▼
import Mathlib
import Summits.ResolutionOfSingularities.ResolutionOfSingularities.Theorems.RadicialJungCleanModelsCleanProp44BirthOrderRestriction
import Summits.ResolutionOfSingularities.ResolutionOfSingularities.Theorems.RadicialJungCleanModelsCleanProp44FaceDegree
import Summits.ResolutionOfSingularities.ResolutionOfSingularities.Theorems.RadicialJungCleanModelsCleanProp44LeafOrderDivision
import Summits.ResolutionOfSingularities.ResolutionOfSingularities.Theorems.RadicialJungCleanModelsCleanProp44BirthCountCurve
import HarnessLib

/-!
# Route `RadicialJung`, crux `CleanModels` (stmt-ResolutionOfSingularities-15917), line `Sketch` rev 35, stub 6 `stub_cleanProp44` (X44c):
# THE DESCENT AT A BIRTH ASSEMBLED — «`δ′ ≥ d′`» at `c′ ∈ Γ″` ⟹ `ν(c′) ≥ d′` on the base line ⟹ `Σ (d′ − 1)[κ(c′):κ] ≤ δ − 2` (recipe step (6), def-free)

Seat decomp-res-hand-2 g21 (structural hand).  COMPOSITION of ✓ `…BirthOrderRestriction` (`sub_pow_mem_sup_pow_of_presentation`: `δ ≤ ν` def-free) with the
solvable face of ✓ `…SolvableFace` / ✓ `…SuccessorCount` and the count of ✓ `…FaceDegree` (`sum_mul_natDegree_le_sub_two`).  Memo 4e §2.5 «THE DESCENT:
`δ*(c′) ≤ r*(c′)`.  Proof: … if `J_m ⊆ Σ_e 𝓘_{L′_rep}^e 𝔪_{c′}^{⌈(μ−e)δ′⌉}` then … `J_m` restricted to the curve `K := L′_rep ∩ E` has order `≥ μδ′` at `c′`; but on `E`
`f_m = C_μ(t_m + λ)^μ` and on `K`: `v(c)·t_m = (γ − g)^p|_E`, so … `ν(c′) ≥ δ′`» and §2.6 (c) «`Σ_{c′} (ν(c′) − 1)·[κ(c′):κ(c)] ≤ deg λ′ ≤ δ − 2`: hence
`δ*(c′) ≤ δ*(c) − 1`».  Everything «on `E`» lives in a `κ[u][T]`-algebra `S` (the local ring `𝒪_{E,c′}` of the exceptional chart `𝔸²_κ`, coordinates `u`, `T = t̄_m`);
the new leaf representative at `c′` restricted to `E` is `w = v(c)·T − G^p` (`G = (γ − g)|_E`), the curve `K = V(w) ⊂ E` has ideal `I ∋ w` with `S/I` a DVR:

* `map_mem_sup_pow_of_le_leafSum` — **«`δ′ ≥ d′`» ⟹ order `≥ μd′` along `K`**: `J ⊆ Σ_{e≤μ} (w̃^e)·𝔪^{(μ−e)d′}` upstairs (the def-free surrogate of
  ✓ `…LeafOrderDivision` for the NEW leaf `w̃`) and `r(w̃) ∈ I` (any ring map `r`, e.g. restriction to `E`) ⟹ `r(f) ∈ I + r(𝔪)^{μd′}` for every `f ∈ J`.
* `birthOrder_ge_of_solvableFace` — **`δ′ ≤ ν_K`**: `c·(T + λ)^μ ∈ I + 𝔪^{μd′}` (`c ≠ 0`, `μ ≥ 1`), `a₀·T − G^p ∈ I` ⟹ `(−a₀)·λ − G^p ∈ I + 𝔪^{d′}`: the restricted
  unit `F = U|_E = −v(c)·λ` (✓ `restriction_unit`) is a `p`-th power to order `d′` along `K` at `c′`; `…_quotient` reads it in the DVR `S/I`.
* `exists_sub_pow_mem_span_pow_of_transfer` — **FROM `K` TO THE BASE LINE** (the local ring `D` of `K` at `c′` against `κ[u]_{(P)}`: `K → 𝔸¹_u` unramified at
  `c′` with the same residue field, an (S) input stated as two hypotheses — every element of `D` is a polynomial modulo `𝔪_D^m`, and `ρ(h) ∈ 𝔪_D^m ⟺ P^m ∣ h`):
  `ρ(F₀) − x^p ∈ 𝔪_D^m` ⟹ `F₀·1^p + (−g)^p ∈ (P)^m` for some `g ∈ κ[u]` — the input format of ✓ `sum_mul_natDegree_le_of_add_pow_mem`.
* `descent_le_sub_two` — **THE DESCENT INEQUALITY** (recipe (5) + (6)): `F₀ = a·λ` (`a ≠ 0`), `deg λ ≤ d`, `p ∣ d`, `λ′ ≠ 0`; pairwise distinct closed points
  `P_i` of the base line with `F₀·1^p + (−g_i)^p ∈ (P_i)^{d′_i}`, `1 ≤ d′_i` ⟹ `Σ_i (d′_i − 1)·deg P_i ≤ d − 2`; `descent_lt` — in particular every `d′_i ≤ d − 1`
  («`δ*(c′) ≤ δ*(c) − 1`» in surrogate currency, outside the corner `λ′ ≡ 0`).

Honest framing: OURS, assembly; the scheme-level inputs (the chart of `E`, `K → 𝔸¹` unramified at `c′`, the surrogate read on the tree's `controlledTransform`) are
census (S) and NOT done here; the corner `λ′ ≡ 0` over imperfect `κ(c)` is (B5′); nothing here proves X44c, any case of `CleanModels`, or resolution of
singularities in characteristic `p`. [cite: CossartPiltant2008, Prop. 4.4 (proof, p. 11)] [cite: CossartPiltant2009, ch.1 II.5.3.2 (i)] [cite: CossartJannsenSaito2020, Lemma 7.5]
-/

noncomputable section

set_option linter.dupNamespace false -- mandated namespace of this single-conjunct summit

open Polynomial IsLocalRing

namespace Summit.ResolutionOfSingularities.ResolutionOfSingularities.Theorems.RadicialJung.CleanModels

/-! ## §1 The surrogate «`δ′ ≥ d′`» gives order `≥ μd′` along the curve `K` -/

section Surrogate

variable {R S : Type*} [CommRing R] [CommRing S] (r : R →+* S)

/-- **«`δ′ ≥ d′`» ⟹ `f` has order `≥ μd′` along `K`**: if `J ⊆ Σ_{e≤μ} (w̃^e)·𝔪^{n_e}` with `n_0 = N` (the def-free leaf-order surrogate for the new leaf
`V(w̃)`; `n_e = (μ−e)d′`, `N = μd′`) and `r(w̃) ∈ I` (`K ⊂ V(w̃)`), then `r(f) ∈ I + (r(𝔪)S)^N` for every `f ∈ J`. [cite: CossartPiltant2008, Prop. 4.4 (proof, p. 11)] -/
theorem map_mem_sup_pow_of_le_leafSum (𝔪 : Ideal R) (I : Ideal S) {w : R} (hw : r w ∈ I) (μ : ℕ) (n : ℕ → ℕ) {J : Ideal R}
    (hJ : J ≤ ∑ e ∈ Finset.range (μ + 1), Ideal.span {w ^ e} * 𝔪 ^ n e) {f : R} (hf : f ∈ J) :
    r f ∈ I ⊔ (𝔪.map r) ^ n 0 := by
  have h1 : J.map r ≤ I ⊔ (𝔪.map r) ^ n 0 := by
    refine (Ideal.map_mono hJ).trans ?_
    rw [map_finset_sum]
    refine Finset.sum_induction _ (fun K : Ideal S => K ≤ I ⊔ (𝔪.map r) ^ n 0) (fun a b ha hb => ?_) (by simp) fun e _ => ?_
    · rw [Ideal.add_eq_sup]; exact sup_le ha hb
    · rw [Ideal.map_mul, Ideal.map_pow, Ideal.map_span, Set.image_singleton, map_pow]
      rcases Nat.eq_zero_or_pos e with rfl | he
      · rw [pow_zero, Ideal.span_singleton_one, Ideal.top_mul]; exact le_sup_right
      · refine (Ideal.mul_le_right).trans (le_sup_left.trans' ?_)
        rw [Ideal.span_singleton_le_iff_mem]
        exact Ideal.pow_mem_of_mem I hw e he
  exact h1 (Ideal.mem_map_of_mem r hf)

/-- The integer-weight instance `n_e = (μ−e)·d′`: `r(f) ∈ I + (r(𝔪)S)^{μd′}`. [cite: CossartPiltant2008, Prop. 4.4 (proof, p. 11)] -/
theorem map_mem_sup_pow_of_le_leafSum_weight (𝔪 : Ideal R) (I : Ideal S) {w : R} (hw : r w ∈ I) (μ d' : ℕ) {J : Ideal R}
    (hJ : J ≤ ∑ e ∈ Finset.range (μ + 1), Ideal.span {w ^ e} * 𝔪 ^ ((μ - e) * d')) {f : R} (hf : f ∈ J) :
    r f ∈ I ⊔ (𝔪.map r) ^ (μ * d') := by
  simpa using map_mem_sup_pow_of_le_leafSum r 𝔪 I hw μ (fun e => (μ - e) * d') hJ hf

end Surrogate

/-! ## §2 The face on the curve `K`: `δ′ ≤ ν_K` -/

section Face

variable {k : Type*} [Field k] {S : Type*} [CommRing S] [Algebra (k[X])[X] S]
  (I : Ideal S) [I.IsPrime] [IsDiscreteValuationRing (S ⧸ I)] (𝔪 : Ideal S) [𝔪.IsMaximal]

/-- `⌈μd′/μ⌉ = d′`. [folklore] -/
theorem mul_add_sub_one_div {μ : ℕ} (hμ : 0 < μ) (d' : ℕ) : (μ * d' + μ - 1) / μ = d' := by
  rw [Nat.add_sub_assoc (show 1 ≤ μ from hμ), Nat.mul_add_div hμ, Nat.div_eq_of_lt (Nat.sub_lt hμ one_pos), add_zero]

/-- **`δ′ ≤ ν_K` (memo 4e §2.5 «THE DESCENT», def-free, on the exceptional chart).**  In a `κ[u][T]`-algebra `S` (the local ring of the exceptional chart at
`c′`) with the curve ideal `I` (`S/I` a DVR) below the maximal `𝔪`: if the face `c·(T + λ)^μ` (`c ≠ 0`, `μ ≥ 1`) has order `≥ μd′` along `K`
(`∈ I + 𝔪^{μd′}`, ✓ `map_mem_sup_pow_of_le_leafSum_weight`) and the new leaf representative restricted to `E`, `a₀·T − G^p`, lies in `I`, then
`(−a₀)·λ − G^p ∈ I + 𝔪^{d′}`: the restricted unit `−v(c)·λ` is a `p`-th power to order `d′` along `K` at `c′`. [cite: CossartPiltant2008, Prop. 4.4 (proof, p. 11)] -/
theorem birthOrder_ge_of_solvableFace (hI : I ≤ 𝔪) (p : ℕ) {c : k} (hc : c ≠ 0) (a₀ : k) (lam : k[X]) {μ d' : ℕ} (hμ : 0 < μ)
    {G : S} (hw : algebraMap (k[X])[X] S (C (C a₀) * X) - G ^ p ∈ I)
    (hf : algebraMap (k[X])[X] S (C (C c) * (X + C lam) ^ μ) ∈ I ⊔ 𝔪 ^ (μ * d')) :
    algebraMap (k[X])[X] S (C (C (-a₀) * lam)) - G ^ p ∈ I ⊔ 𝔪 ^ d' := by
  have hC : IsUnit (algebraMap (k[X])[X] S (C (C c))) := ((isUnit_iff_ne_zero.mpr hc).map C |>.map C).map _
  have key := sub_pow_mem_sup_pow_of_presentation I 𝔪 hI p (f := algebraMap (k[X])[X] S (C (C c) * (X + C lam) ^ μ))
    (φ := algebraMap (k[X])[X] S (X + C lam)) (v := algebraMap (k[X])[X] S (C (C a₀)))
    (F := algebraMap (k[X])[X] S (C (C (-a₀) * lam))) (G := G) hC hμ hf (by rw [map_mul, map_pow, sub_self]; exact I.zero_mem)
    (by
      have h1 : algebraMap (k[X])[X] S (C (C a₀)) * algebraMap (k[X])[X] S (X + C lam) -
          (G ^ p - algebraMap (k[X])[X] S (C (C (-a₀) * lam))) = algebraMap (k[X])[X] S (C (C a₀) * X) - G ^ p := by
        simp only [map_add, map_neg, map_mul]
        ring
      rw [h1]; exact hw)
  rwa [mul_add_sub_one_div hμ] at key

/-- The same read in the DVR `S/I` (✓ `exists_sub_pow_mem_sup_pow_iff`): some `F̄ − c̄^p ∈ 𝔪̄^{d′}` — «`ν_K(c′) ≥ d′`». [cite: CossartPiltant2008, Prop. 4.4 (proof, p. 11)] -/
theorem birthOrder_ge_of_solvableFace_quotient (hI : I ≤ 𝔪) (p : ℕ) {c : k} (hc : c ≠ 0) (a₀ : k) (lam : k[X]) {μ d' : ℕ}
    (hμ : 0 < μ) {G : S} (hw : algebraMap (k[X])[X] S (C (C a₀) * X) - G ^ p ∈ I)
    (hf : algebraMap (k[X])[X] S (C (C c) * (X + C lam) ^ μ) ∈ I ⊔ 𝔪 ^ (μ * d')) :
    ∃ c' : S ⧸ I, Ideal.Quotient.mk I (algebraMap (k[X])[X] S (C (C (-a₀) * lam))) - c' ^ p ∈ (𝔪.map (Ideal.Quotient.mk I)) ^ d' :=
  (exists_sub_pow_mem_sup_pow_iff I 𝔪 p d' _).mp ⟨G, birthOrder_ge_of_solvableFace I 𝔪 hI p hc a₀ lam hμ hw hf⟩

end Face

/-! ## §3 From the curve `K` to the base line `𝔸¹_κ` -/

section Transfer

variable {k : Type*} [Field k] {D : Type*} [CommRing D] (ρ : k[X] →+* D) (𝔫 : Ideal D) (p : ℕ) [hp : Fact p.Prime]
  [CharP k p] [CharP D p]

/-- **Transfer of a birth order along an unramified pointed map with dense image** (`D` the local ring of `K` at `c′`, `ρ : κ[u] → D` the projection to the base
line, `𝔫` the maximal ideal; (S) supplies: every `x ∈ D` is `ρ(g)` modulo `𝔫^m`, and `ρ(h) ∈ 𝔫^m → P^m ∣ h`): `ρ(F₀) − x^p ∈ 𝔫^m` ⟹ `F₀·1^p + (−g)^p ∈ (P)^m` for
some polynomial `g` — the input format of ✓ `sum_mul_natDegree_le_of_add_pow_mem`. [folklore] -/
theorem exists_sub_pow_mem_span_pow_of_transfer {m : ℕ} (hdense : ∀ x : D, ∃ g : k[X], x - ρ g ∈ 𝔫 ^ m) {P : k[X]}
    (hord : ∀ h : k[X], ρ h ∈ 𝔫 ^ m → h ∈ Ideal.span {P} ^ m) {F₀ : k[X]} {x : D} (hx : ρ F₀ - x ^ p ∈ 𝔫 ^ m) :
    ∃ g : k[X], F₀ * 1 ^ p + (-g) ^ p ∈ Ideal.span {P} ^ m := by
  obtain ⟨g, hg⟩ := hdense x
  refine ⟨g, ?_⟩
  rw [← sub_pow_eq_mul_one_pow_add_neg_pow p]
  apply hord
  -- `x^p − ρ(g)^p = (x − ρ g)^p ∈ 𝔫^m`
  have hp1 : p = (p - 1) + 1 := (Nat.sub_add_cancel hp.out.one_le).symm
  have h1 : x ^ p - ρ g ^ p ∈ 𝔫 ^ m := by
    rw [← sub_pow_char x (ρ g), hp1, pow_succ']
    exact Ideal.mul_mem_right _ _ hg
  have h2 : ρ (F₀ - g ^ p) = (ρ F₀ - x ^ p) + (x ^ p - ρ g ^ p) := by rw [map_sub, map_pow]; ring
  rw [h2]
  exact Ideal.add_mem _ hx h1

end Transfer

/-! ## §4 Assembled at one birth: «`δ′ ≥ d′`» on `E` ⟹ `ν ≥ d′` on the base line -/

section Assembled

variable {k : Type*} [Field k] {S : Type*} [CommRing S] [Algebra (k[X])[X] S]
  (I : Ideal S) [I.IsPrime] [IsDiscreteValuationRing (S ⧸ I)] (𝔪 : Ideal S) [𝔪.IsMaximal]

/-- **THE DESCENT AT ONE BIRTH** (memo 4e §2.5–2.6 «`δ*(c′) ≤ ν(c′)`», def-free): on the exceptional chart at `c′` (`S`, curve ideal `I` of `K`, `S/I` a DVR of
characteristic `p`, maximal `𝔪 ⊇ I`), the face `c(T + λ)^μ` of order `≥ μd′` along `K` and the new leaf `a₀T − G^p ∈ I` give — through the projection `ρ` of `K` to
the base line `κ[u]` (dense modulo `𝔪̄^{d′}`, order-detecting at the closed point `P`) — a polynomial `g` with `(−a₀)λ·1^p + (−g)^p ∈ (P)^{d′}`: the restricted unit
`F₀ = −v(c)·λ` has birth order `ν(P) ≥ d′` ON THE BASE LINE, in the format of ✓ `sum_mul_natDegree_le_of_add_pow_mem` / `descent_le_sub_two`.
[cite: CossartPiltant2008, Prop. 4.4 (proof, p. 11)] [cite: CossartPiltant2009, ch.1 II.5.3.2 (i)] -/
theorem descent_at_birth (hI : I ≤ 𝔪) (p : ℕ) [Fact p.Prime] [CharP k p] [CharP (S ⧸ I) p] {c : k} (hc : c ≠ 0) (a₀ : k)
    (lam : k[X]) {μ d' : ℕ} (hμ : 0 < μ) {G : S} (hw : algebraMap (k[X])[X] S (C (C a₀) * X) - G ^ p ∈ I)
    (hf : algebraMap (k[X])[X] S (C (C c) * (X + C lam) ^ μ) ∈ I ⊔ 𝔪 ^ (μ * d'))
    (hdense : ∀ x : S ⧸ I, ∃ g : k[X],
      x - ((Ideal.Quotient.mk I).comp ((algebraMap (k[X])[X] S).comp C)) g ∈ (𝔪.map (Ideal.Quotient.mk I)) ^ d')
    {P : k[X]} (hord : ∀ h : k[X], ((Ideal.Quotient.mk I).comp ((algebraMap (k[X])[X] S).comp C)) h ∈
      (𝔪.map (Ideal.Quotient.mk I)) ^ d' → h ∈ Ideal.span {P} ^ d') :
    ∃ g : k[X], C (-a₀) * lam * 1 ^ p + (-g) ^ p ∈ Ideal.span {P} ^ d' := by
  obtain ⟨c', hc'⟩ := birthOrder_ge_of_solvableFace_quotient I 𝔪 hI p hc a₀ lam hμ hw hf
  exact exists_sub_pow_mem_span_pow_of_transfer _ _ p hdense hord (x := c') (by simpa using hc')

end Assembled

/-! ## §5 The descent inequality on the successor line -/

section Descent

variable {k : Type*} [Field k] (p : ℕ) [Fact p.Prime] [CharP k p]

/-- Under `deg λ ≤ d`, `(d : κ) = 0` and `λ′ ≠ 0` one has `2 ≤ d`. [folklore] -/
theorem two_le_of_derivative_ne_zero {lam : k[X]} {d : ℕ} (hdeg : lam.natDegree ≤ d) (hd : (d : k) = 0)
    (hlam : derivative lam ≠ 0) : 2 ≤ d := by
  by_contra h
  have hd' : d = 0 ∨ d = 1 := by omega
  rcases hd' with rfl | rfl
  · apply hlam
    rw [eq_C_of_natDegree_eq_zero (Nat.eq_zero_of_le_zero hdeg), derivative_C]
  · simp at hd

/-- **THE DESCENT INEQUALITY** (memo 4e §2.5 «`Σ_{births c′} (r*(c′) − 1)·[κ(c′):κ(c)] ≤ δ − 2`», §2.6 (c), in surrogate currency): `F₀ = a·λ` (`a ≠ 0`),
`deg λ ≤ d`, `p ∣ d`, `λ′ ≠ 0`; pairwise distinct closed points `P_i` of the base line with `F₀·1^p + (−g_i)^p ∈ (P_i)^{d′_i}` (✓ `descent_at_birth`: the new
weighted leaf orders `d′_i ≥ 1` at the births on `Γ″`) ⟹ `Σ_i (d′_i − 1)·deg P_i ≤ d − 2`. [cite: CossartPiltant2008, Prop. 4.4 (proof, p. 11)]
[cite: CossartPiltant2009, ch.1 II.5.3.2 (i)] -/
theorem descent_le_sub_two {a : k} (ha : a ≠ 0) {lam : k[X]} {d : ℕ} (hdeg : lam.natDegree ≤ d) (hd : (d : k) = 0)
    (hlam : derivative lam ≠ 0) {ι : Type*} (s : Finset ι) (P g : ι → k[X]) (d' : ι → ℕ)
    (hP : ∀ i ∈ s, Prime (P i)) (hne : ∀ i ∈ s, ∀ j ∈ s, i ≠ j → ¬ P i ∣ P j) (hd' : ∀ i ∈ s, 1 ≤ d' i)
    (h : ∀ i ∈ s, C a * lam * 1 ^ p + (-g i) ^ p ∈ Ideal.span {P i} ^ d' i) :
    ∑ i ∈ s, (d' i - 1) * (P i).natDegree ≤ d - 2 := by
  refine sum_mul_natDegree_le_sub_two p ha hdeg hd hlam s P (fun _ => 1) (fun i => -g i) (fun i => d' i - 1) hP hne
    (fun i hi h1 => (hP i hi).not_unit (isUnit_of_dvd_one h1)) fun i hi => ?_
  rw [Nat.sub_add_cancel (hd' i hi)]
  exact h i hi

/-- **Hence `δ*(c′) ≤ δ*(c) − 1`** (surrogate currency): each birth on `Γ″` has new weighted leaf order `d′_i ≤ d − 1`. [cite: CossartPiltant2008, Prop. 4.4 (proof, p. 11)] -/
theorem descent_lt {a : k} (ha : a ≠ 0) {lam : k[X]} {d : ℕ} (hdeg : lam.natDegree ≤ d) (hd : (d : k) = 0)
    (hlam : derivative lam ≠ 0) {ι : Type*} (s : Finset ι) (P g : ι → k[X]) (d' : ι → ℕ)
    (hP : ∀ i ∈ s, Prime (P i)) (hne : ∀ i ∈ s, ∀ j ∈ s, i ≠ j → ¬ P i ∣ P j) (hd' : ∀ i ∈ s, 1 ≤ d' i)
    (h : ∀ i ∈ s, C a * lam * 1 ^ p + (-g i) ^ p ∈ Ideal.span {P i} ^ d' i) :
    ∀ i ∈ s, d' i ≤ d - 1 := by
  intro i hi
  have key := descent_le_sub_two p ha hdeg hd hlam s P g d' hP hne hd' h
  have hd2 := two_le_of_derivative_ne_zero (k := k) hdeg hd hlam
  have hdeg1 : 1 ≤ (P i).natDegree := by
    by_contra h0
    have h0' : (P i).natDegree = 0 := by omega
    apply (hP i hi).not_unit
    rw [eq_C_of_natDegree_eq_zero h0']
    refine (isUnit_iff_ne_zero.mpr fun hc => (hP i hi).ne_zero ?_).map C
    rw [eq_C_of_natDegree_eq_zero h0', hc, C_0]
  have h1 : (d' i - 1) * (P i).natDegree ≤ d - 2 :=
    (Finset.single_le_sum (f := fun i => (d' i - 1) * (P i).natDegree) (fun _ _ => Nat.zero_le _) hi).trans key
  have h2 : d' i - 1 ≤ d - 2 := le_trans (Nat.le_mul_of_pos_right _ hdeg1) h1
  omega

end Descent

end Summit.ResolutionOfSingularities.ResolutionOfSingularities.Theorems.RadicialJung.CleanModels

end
▲
→ **Exercise directions**
Write down, word for word, the lines above from the one containing "have h2 : ρ" through the one containing "give — through", both ends included.

→ **Result for this task**
  have h2 : ρ (F₀ - g ^ p) = (ρ F₀ - x ^ p) + (x ^ p - ρ g ^ p) := by rw [map_sub, map_pow]; ring
  rw [h2]
  exact Ideal.add_mem _ hx h1

end Transfer

/-! ## §4 Assembled at one birth: «`δ′ ≥ d′`» on `E` ⟹ `ν ≥ d′` on the base line -/

section Assembled

variable {k : Type*} [Field k] {S : Type*} [CommRing S] [Algebra (k[X])[X] S]
  (I : Ideal S) [I.IsPrime] [IsDiscreteValuationRing (S ⧸ I)] (𝔪 : Ideal S) [𝔪.IsMaximal]

/-- **THE DESCENT AT ONE BIRTH** (memo 4e §2.5–2.6 «`δ*(c′) ≤ ν(c′)`», def-free): on the exceptional chart at `c′` (`S`, curve ideal `I` of `K`, `S/I` a DVR of
characteristic `p`, maximal `𝔪 ⊇ I`), the face `c(T + λ)^μ` of order `≥ μd′` along `K` and the new leaf `a₀T − G^p ∈ I` give — through the projection `ρ` of `K` to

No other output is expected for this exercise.